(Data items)
◇ ◇ ◇

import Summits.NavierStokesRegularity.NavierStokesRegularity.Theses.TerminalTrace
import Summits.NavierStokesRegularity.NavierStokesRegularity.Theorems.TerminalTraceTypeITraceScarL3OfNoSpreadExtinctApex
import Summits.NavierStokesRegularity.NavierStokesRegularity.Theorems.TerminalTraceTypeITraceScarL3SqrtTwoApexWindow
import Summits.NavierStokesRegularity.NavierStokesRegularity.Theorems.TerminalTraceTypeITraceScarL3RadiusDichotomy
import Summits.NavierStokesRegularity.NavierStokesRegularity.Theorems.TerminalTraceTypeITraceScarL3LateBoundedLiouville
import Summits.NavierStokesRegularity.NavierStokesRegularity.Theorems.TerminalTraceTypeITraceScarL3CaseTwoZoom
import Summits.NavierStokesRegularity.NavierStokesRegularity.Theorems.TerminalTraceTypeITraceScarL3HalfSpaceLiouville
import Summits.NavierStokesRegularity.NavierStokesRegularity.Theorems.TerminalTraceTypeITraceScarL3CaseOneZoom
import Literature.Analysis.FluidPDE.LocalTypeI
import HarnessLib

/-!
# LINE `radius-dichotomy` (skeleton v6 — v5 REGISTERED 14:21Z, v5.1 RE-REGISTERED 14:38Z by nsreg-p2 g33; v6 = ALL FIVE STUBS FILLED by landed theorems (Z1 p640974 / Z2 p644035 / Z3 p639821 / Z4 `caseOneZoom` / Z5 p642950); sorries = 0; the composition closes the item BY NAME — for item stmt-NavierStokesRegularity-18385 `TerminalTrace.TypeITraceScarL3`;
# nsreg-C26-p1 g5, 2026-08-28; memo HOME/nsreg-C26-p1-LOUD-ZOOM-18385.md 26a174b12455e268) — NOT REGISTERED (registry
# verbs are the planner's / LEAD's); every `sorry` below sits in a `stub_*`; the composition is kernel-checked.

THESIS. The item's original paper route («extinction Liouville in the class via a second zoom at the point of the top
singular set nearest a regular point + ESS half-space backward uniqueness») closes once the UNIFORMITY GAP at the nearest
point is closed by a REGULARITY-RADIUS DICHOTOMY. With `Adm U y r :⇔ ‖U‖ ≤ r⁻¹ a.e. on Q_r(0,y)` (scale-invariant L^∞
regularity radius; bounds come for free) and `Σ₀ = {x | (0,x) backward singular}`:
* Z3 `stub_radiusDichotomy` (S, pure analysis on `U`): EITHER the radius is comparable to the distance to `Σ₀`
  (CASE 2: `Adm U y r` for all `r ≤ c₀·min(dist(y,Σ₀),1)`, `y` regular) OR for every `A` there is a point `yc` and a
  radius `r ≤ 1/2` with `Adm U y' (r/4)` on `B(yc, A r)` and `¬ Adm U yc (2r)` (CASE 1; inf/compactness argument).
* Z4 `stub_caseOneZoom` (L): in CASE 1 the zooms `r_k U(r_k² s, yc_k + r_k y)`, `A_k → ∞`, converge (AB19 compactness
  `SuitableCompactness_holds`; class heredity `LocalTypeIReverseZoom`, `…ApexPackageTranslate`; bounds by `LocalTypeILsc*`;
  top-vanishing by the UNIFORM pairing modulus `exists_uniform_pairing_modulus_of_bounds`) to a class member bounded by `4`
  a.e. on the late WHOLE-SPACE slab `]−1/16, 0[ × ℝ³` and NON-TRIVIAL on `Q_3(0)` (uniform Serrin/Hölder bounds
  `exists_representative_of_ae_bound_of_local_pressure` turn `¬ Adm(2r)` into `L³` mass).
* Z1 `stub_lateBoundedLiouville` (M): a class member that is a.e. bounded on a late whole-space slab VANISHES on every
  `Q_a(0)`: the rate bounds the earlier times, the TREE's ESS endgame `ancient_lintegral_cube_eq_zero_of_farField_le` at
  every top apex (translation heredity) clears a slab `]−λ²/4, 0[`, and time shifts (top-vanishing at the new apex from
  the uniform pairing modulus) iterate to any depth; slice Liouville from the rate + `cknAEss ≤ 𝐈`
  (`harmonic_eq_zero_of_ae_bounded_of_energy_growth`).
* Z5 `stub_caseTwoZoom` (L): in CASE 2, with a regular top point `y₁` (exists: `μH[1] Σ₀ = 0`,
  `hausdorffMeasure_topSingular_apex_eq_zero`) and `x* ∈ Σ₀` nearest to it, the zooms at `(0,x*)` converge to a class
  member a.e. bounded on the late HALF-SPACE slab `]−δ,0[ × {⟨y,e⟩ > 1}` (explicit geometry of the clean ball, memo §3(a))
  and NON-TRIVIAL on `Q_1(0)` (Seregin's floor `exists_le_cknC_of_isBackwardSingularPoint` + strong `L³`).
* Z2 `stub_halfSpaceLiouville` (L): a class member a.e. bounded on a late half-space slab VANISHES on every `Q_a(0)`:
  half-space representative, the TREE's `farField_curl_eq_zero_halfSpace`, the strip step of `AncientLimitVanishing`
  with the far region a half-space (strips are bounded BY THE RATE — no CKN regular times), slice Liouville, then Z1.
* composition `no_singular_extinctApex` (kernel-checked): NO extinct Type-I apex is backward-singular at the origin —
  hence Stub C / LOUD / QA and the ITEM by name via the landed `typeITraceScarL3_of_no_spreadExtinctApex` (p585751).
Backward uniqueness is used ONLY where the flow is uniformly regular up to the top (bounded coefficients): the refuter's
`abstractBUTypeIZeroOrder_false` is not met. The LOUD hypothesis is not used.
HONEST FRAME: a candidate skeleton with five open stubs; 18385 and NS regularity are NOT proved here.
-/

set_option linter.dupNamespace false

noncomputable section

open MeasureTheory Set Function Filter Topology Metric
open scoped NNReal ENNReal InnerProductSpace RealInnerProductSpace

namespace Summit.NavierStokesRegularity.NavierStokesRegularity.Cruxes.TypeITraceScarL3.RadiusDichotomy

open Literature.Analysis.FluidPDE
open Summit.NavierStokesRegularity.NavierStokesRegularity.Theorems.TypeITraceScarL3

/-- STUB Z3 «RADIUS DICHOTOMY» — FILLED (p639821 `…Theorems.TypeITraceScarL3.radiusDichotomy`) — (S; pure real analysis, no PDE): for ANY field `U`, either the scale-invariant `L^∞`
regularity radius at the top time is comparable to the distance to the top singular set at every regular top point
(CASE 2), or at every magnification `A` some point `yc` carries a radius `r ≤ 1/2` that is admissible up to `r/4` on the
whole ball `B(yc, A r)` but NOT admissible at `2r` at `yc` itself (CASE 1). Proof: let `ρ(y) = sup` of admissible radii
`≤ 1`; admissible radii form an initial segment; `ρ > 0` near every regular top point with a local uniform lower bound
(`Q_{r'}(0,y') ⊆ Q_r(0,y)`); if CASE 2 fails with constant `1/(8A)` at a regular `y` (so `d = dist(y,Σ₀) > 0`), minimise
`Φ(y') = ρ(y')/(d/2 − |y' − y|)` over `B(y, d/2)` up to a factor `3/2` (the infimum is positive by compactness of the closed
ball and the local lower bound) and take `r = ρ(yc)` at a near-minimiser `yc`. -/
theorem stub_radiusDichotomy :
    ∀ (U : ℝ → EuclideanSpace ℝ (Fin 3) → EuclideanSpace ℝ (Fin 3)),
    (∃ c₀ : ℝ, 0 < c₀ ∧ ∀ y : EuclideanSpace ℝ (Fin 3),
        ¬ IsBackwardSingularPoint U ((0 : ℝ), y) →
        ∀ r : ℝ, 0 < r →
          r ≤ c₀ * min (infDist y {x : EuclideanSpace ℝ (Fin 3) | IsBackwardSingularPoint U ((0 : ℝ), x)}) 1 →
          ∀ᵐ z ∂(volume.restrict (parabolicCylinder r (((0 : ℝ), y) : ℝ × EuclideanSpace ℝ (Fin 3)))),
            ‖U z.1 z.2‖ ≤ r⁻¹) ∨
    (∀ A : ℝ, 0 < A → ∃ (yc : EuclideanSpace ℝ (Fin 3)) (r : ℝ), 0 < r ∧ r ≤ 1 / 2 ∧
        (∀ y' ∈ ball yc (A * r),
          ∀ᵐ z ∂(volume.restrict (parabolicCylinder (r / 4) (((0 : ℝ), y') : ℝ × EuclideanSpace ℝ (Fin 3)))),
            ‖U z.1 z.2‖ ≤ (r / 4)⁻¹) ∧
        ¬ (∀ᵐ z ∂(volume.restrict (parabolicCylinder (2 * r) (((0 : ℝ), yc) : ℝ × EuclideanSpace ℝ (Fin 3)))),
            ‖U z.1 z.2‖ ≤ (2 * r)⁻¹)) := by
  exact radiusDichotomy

◇ ◇ ◇

REQUIREMENT —
Filter the lines above so that only those with the string "restrict" remain, then copy them.

TASK OUTPUT —
          ∀ᵐ z ∂(volume.restrict (parabolicCylinder r (((0 : ℝ), y) : ℝ × EuclideanSpace ℝ (Fin 3)))),
          ∀ᵐ z ∂(volume.restrict (parabolicCylinder (r / 4) (((0 : ℝ), y') : ℝ × EuclideanSpace ℝ (Fin 3)))),
        ¬ (∀ᵐ z ∂(volume.restrict (parabolicCylinder (2 * r) (((0 : ℝ), yc) : ℝ × EuclideanSpace ℝ (Fin 3)))),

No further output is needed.